Our objective will be to use R, and in particular the rvest
package, to
gather the entire list of books recommended on Fivebooks, and see which
ones are the most popular.
Prerequisites
This tutorial assumes a very basic knowledge of HTML/CSS, which we’ll use to select elements in web pages. If you don’t know anything about those two languages, I’d strongly recommend spending an hour or two learning the basics. Not only will you be able to apply this tutorial, but HTML and CSS are very useful languages to understand for everyday tasks involving web pages.
Khan Academy has a very good interactive course on the subject: Intro to HTML/CSS: Making webpages. (In order to apply this tutorial you only really need to go through the Intro to HTML and Intro to CSS sections.)
Packages
rvest
is part of the tidyverse. We’ll
also be using other packages, namely dplyr
, stringr
and
data.table
. Of course if you haven’t installed those packages
previously, make sure to run
install.packages(c("rvest", "dplyr", "stringr", "data.table"))
first.
library(rvest)
library(dplyr)
library(stringr)
library(data.table)
What do we want?
In order to get all the data we want and check the most popular books and authors on the website, we need to gather the following elements on each interview page:
- The general category of the interview (e.g. Philosophy or World & Travel)
- The subject of the interview (e.g. Emotional Intelligence)
- The titles of the recommended books (e.g. Wuthering Heights)

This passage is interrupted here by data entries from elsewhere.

open Classical in
/-- **THE CORNER TOGGLE** maps the class `(r, M)` at `x₁` to the class `τ_k(r, M)` at `z₁`: for a relevant class, if
`ξ ∈ W_{r,M}(x₁; s(v_k,p))` then `b' = s(v_k,p') ∈ ξ` and `(ξ ∖ {b'}) ∪ {s(v_k,p)} ∈ W_{τ_k(r,M)}(z₁; b')`. Linking bookkeeping by the
odd-partner uniqueness of `odd_component` in `ξ` and in `ξ ∖ {b'}` (no path surgery). [cite: KhristoforovSmirnov2021, §1.2 (loop configurations, pp. 2–4)] -/
theorem toggle_mem (r : Fin 5) (m : Bool) (hrel : Relevant k r m) {ξ : Finset (Sym2 (Site 2))}
    (hξ : ξ ∈ (loopSpace6 D (D.markSite k) p x₁).filter fun ξ => InClass D (D.markSite k) p x₁ r m ξ) :
    s(D.markSite k, p') ∈ ξ ∧ s(D.markSite k, p) ∉ ξ ∧
    insert s(D.markSite k, p) (ξ.erase s(D.markSite k, p')) ∈
      (loopSpace6 D (D.markSite k) p' z₁).filter fun ξ =>
        InClass D (D.markSite k) p' z₁ (toggleIdx k r m) (toggleBit k r m) ξ := by
  classical
  -- names
  set v := D.markSite k with hv
  set b := s(v, p) with hb
  set b' := s(v, p') with hb'def
  have hu : v ∈ D.verts := markSite_mem D k
  have hrk : r ≠ k := relevant_ne k r m hrel
  obtain ⟨hvp, hvY, hpY, hvx, hpx, hYT, hx₁T, hYx₁, hvpadj, hbB⟩ := edge_facts D hadj he hu
  obtain ⟨hvp', -, hp'Y, hvz, hp'z, -, hz₁T, hYz₁, hvp'adj, hb'B⟩ := edge_facts D hadj' he' hu
  have hx₁C : x₁ ∉ corners D := cornerEnd_other_not_corner hadj he hu hY
  have hz₁C : z₁ ∉ corners D := cornerEnd_other_not_corner hadj' he' hu hY
  have hzx : z₁ ≠ x₁ := corner_faces_ne hadj he he' hpp
  have hbb' : b ≠ b' := by
    intro h
    rw [hb, hb'def, Sym2.eq_iff] at h
    rcases h with ⟨-, h⟩ | ⟨h, -⟩
    · exact hpp h
    · exact hvp' h
  have hYk : Y = yc D k := eq_yc D hY
  have hE₀B : (hBonds D).erase b ⊆ hBonds D := Finset.erase_subset _ _
  -- unpack the class
  rw [c_mem_filter_inClass_iff] at hξ
  obtain ⟨hE, hpar, hreach, hpat⟩ := hξ
  have hξB : ξ ⊆ hBonds D := hE.trans hE₀B
  have hbξ : b ∉ ξ := fun h => (Finset.mem_erase.1 (hE h)).1 rfl
  have hξ6 : ξ ∈ loopSpace6 D v p x₁ := by
    unfold loopSpace6
    refine Finset.mem_filter.2 ⟨Finset.mem_powerset.2 hE, fun F hF => ?_⟩
    rw [hpar F hF, c_mem_insert_corners_iff]
  have hdeg : ∀ F, xiDeg ξ F ≤ 2 := xiDeg_le_two_of_mem_loopSpace6 D hadj he hu (Or.inr rfl) hξ6
  -- parities in ξ
  have hYodd : Odd (xiDeg ξ Y) := (hpar Y hYT).2 (Finset.mem_insert_of_mem (hYk ▸ yc_mem_corners D k))
  have hx₁odd : Odd (xiDeg ξ x₁) := (hpar x₁ hx₁T).2 (Finset.mem_insert_self _ _)
  have hcodd : ∀ i, Odd (xiDeg ξ (yc D i)) := fun i => (hpar _ (yc_mem_touching D i)).2 (Finset.mem_insert_of_mem (yc_mem_corners D i))
  have hodd_cases : ∀ F, F ∈ triFacesTouching D.verts → Odd (xiDeg ξ F) → F = x₁ ∨ ∃ i, F = yc D i := by
    intro F hF ho
    have := (hpar F hF).1 ho
    rw [Finset.mem_insert, mem_corners] at this
    exact this
  -- b' ∈ ξ: the only available side of the odd face Y
  have hside : ∀ j, side Y j ∈ ξ → side Y j = b' := by
    intro j hj
    rcases corner_side_cases hY hadj he hadj' he' hpp (hξB hj) with h | h
    · rw [h] at hj; exact absurd hj hbξ
    · exact h
  have hb'ξ : b' ∈ ξ := by
    have hpos : 0 < xiDeg ξ Y := Nat.pos_of_ne_zero fun h0 => by rw [h0] at hYodd; exact absurd hYodd (by decide)
    unfold xiDeg at hpos
    obtain ⟨j, hj⟩ := Finset.card_pos.1 hpos
    have hj' : side Y j ∈ ξ := (Finset.mem_filter.1 hj).2
    exact hside j hj' ▸ hj'
  refine ⟨hb'ξ, hbξ, ?_⟩
  -- uniqueness of odd partners in ξ
  have huniq : ∀ {u : HexVertex}, u ∈ triFacesTouching D.verts → Odd (xiDeg ξ u) →
      ∀ Y₂ Y₃, (sideGraph ξ).Reachable u Y₂ → (sideGraph ξ).Reachable u Y₃ → Odd (xiDeg ξ Y₂) → Odd (xiDeg ξ Y₃) →
        Y₂ ≠ u → Y₃ ≠ u → Y₂ = Y₃ := fun huT huo => (odd_component D hξB hdeg huT huo).2
  -- the Y–z₁ adjacency in ξ
  have hYz : (sideGraph ξ).Adj Y z₁ := sideGraph_adj_of_b0_mem D hadj' he' hu hb'ξ
  -- ξ₀ = ξ ∖ {b'}
  set ξ₀ := ξ.erase b' with hξ₀
  have hξ₀ξ : ξ₀ ⊆ ξ := Finset.erase_subset _ _
  have hξ₀B : ξ₀ ⊆ hBonds D := hξ₀ξ.trans hξB
  have hdeg₀ : ∀ F, xiDeg ξ₀ F ≤ 2 := fun F => (xiDeg_mono hξ₀ξ F).trans (hdeg F)
  have hpar₀ : ∀ F, F ∈ triFacesTouching D.verts →
      (Odd (xiDeg ξ₀ F) ↔ ¬ (F ∈ insert x₁ (corners D) ↔ (F = Y ∨ F = z₁))) := by
    intro F hF
    rw [hξ₀, erase_eq_symmDiff hb'ξ, xorDeg_holds ξ {b'} F, odd_xiDeg_singleton_iff' D hadj' he' hu hF, hpar F hF]
  -- decoded parities in ξ₀
  have hz₁odd₀ : Odd (xiDeg ξ₀ z₁) := by
    rw [hpar₀ z₁ hz₁T, Finset.mem_insert]
    intro h
    have := h.2 (Or.inr rfl)
    rcases this with h' | h'
    · exact hzx h'
    · exact hz₁C h'
  have hodd₀_of : ∀ {u : HexVertex}, u ∈ triFacesTouching D.verts → Odd (xiDeg ξ u) → u ≠ Y → Odd (xiDeg ξ₀ u) := by
    intro u huT huo huY
    rw [hpar₀ u huT]
    intro h
    have hu' : u ∈ insert x₁ (corners D) := (hpar u huT).1 huo
    rcases h.1 hu' with h' | h'
    · exact huY h'
    · subst h'
      rcases hodd_cases u huT huo with h'' | ⟨i, h''⟩
      · exact hzx h''
      · exact hz₁C (h'' ▸ yc_mem_corners D i)
  have hodd_of₀ : ∀ {u : HexVertex}, u ∈ triFacesTouching D.verts → Odd (xiDeg ξ₀ u) → u ≠ z₁ → Odd (xiDeg ξ u) ∧ u ≠ Y := by
    intro u huT huo huz
    rw [hpar₀ u huT] at huo
    by_cases huY : u = Y
    · subst huY
      exact absurd (iff_of_true (Finset.mem_insert_of_mem (hYk ▸ yc_mem_corners D k)) (Or.inl rfl)) huo
    · refine ⟨(hpar u huT).2 ?_, huY⟩
      by_contra hn
      exact huo (iff_of_false hn (fun h => h.elim huY huz))
  -- (L1): the ξ-partner of Y is reached from z₁ in ξ₀
  have L1 : ∀ Z, Z ∈ triFacesTouching D.verts → Odd (xiDeg ξ Z) → Z ≠ Y → (sideGraph ξ).Reachable Y Z →
      (sideGraph ξ₀).Reachable z₁ Z := by
    intro Z hZT hZo hZY hYZ
    obtain ⟨⟨W, hWz, hWo, hzW⟩, -⟩ := odd_component D hξ₀B hdeg₀ hz₁T hz₁odd₀
    have hWT := touching_of_reachable D hξ₀B hz₁T hzW
    obtain ⟨hWoξ, hWY⟩ := hodd_of₀ hWT hWo hWz
    have hYW : (sideGraph ξ).Reachable Y W := hYz.reachable.trans (reach_mono hξ₀ξ hzW)
    have := huniq hYT hYodd Z W hYZ hYW hZo hWoξ hZY hWY
    rw [this]; exact hzW
  -- (L2): ξ-linked odd faces other than Y stay linked in ξ₀
  have L2 : ∀ u w, u ∈ triFacesTouching D.verts → Odd (xiDeg ξ u) → Odd (xiDeg ξ w) → u ≠ Y → w ≠ Y → u ≠ w →
      (sideGraph ξ).Reachable u w → (sideGraph ξ₀).Reachable u w := by
    intro u w huT huo hwo huY hwY huw huwξ
    obtain ⟨⟨W, hWu, hWo, huW⟩, -⟩ := odd_component D hξ₀B hdeg₀ huT (hodd₀_of huT huo huY)
    have hWT := touching_of_reachable D hξ₀B huT huW
    by_cases hWz : W = z₁
    · subst hWz
      have huYξ : (sideGraph ξ).Reachable u Y := (reach_mono hξ₀ξ huW).trans hYz.reachable.symm
      have := huniq huT huo w Y huwξ huYξ hwo hYodd (Ne.symm huw) (Ne.symm huY)
      exact absurd this hwY
    · obtain ⟨hWoξ, -⟩ := hodd_of₀ hWT hWo hWz
      have := huniq huT huo w W huwξ (reach_mono hξ₀ξ huW) hwo hWoξ (Ne.symm huw) hWu
      rw [this]; exact huW
  -- old linkings: y_i ~ y_{oldP i} in ξ for i ≠ r
  have hs : oldP r m (r + 1) = (if m then r + 4 else r + 2) := oldP_succ r m
  have hlink1 : (sideGraph ξ).Reachable (yc D (r + 1)) (yc D (oldP r m (r + 1))) := by
    rw [hs, ← xiLinked_iff_reachable]; exact hpat
  have OLD : ∀ i, i ≠ r → (sideGraph ξ).Reachable (yc D i) (yc D (oldP r m i)) := by
    intro i hir
    by_cases h1 : i = r + 1
    · subst h1; exact hlink1
    by_cases h2 : i = oldP r m (r + 1)
    · rw [h2, (oldP_facts r m (r + 1) (fun e => absurd (add_eq_left.1 e) (by decide))).1]; exact hlink1.symm
    -- i in the third pair: its odd partner is neither x₁, y_r, y_{r+1}, y_s
    obtain ⟨⟨Z, hZi, hZo, hiZ⟩, -⟩ := odd_component D hξB hdeg (yc_mem_touching D i) (hcodd i)
    have hZT := touching_of_reachable D hξB (yc_mem_touching D i) hiZ
    rcases hodd_cases Z hZT hZo with hZx | ⟨j, hZj⟩
    · -- Z = x₁: then y_i is x₁'s partner y_r
      subst hZx
      have := huniq hx₁T hx₁odd (yc D i) (yc D r) hiZ.symm hreach (hcodd i) (hcodd r)
        (fun e => hx₁C (e ▸ yc_mem_corners D i)) (fun e => hx₁C (e ▸ yc_mem_corners D r))
      exact absurd (yc_injective D this) hir
    · subst hZj
      have hji : j ≠ i := fun e => hZi (by rw [e])
      have hjr : j ≠ r := by
        rintro rfl
        -- y_i ~ y_r ~ x₁: uniqueness from y_r
        have := huniq (yc_mem_touching D j) (hcodd j) (yc D i) x₁ hiZ.symm hreach.symm (hcodd i) hx₁odd
          (fun e => hir (yc_injective D e)) (fun e => hx₁C (e.symm ▸ yc_mem_corners D j))
        exact hx₁C (this ▸ yc_mem_corners D i)
      have hj1 : j ≠ r + 1 := by
        rintro rfl
        have := huniq (yc_mem_touching D (r + 1)) (hcodd _) (yc D i) (yc D (oldP r m (r + 1))) hiZ.symm hlink1 (hcodd i) (hcodd _)
          (fun e => h1 (yc_injective D e)) (fun e => (oldP_facts r m (r + 1) (fun e' => absurd (add_eq_left.1 e') (by decide))).2.2 (yc_injective D e))
        exact h2 (yc_injective D this)
      have hjs : j ≠ oldP r m (r + 1) := by
        rintro hjs'
        have hs1 : (sideGraph ξ).Reachable (yc D (oldP r m (r + 1))) (yc D (r + 1)) := hlink1.symm
        rw [← hjs'] at hs1
        have := huniq (yc_mem_touching D j) (hcodd j) (yc D i) (yc D (r + 1)) hiZ.symm hs1 (hcodd i) (hcodd _)
          (fun e => hji.symm (yc_injective D e)) (fun e => hj1 (yc_injective D e).symm)
        exact h1 (yc_injective D this)
      have := oldP_third r m i j ⟨hir, h1, h2, hjr, hj1, hjs, hji⟩
      rw [← this]; exact hiZ
  -- the class index q and its facts
  have hqk : toggleIdx k r m ≠ k := (oldP_facts r m k hrk.symm).2.2
  -- Φξ
  set Φ := insert b ξ₀ with hΦ
  have hbξ₀ : b ∉ ξ₀ := fun h => hbξ (hξ₀ξ h)
  have hξ₀Φ : ξ₀ ⊆ Φ := Finset.subset_insert _ _
  have hΦE : Φ ⊆ (hBonds D).erase b' := by
    intro e he''
    rcases Finset.mem_insert.1 he'' with rfl | he''
    · exact Finset.mem_erase.2 ⟨hbb', hbB⟩
    · exact Finset.mem_erase.2 ⟨(Finset.mem_erase.1 he'').1, hξB (hξ₀ξ he'')⟩
  have hparΦ : ParityIs D Φ (insert z₁ (corners D)) := by
    intro F hF
    rw [hΦ, insert_eq_symmDiff hbξ₀, xorDeg_holds ξ₀ {b} F, odd_xiDeg_singleton_iff' D hadj he hu hF, hpar₀ F hF,
      Finset.mem_insert, Finset.mem_insert, mem_corners_iff_or D k, ← hYk]
    refine prop_toggle_parity (F = x₁) (F = Y) (F ∈ cornersNe D k) (F = z₁) (fun ha hy => hYx₁ (hy.symm.trans ha))
      (fun ha hc => hx₁C (cornersNe_subset_corners D k (ha ▸ hc))) (fun ha hz => hzx (hz.symm.trans ha)) (fun hy hc => ?_)
      (fun hy hz => hYz₁ (hy.symm.trans hz)) (fun hz hc => hz₁C (cornersNe_subset_corners D k (hz ▸ hc)))
    rw [hy, hYk] at hc
    exact yc_not_mem_cornersNe D k hc
  -- the Y–x₁ adjacency in Φ
  have hYx : (sideGraph Φ).Adj Y x₁ := sideGraph_adj_of_b0_mem D hadj he hu (Finset.mem_insert_self _ _)
  -- x₁ ~ y_r in ξ₀
  have hx₁r₀ : (sideGraph ξ₀).Reachable x₁ (yc D r) :=
    L2 x₁ (yc D r) hx₁T hx₁odd (hcodd r) hYx₁.symm (fun e => hrk (yc_injective D (e.trans hYk)))
      (fun e => hx₁C (e ▸ yc_mem_corners D r)) hreach
  rw [c_mem_filter_inClass_iff]
  refine ⟨hΦE, hparΦ, ?_, ?_⟩
  · -- z₁ ~ y_q
    have h := L1 (yc D (toggleIdx k r m)) (yc_mem_touching D _) (hcodd _) (fun e => hqk (yc_injective D (e.trans hYk)))
      (by rw [hYk]; exact OLD k hrk.symm)
    exact reach_mono hξ₀Φ h
  · -- the pattern: y_{q+1} ~ y_{newP (q+1)}, which is y_{q+2} or y_{q+4}
    have key : ∀ i, i ≠ toggleIdx k r m → (sideGraph Φ).Reachable (yc D i) (yc D (newP k r m i)) := by
      intro i hiq
      unfold newP
      by_cases hik : i = k
      · rw [if_pos hik, hik, ← hYk]
        exact hYx.reachable.trans (reach_mono hξ₀Φ hx₁r₀)
      rw [if_neg hik]
      by_cases hir : i = r
      · rw [if_pos hir, hir, ← hYk]
        exact (hYx.reachable.trans (reach_mono hξ₀Φ hx₁r₀)).symm
      rw [if_neg hir]
      have hpk : oldP r m i ≠ k := fun e => hiq (by rw [toggleIdx, ← e, (oldP_facts r m i hir).1])
      refine reach_mono hξ₀Φ (L2 _ _ (yc_mem_touching D i) (hcodd i) (hcodd _) ?_ ?_ ?_ (OLD i hir))
      · exact fun e => hik (yc_injective D (e.trans hYk))
      · exact fun e => hpk (yc_injective D (e.trans hYk))
      · exact fun e => (oldP_facts r m i hir).2.2 (yc_injective D e).symm
    have hq1 : toggleIdx k r m + 1 ≠ toggleIdx k r m := fun e => absurd (add_eq_left.1 e) (by decide)
    have hreach1 := key (toggleIdx k r m + 1) hq1
    unfold patm
    rw [xiLinked_iff_reachable]
    rcases newP_succ k r m hrel with h2 | h4
    · have hbit : toggleBit k r m = false := by
        unfold toggleBit; rw [decide_eq_false_iff_not, h2]; exact fin5_add_two_ne_add_four _
      rw [hbit]; simp only [Bool.false_eq_true, ↓reduceIte]
      rw [← h2]; exact hreach1
    · have hbit : toggleBit k r m = true := by
        unfold toggleBit; rw [decide_eq_true_iff, h4]
      rw [hbit]; simp only [↓reduceIte]
      rw [← h4]; exact hreach1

- The authors of those books (e.g. Emily Bronte)
- The URL of the page.
But in order to do this, we’ll also need to build a list of all the interviews on Fivebooks. There could be several ways to do this, including using Google’s indexing to look for pages from the fivebooks.com domain. But if you go to any interview page on Fivebooks, you’ll notice that after some scrolling, there are links to other interviews on the right. Every time we visit an interview page, we’ll check these links, and if any of them have not been visited yet, we’ll simply add them to our list of interviews to check next.
Let’s start coding!
We need to start from somewhere, so we’ll simply use a recent interview that appeared on the home page of Fivebooks when I wrote this tutorial.
to_be_visited <- "https://fivebooks.com/best-books/adam-smith-dennis-rasmussen/"
For now our vector to_be_visited
only contains one page that we need
to look at. But as soon as we visit it, we’ll add to to_be_visited
all
the recommended links given in the sidebar. Slowly this vector will
start including all the interviews on the website.
visited <- c()
As soon as a page has been visited, we’ll remove it from to_be_visited
and add it to visited
. We’ll keep going from page to page in
to_be_visited
like this, until all interviews have been checked, and
the sidebar recommendations stop adding new links to to_be_visited
.
fivebooks_data <- list()
i <- 1
As we go from page to page, we’ll create a small data.frame for each
page with the information we need, and we’ll add it to a list called
fivebooks_data
. At the end of the process, we’ll be able to use the
rbindlist
function from the data.table
package to elegantly merge
this list into one data.frame.
Our main loop will take the following form:
while (length(to_be_visited) > 0) {
# 1. Select the next page in to_be_visited
# 2. Gather the information we need from the interview
# 3. Put this information in a data.frame and insert it into fivebooks_data
# 4. Find the recommended links and add them to to_be_visited
# 5. Remove the page from to_be_visited and add it to visited
}
# Merge fivebooks_data into a data.frame
Instructions 1 and 5 are probably the easiest to write:
while (length(to_be_visited) > 0) {
# 1. Select the next page in to_be_visited
current_url <- to_be_visited[1]
# 2. Gather the information we need from the interview
# 3. Put this information in a small data.frame and insert it into the list
# 4. Find the recommended links and add them to to_be_visited,
# if they haven't been visited already!
# 5. Remove the page from to_be_visited and add it to visited
visited <- c(visited, current_url)
to_be_visited <- setdiff(to_be_visited, visited)
}
Gathering information from a webpage using rvest
In order to write instructions 2, 3, and 4, we’re going to have to use
rvest
to scrape data from the page. Web scraping itself
isn’t terribly complicated, and rvest
really makes the process very
easy in R.
For any given page, the first thing we’ll need to do is to read the HTML source:
page <- read_html(current_url)
From there, our object page
contains all the source code, and
we simply need to navigate its contents and find the relevant pieces of
data. To navigate in the source, we’ll use HTML and CSS tags.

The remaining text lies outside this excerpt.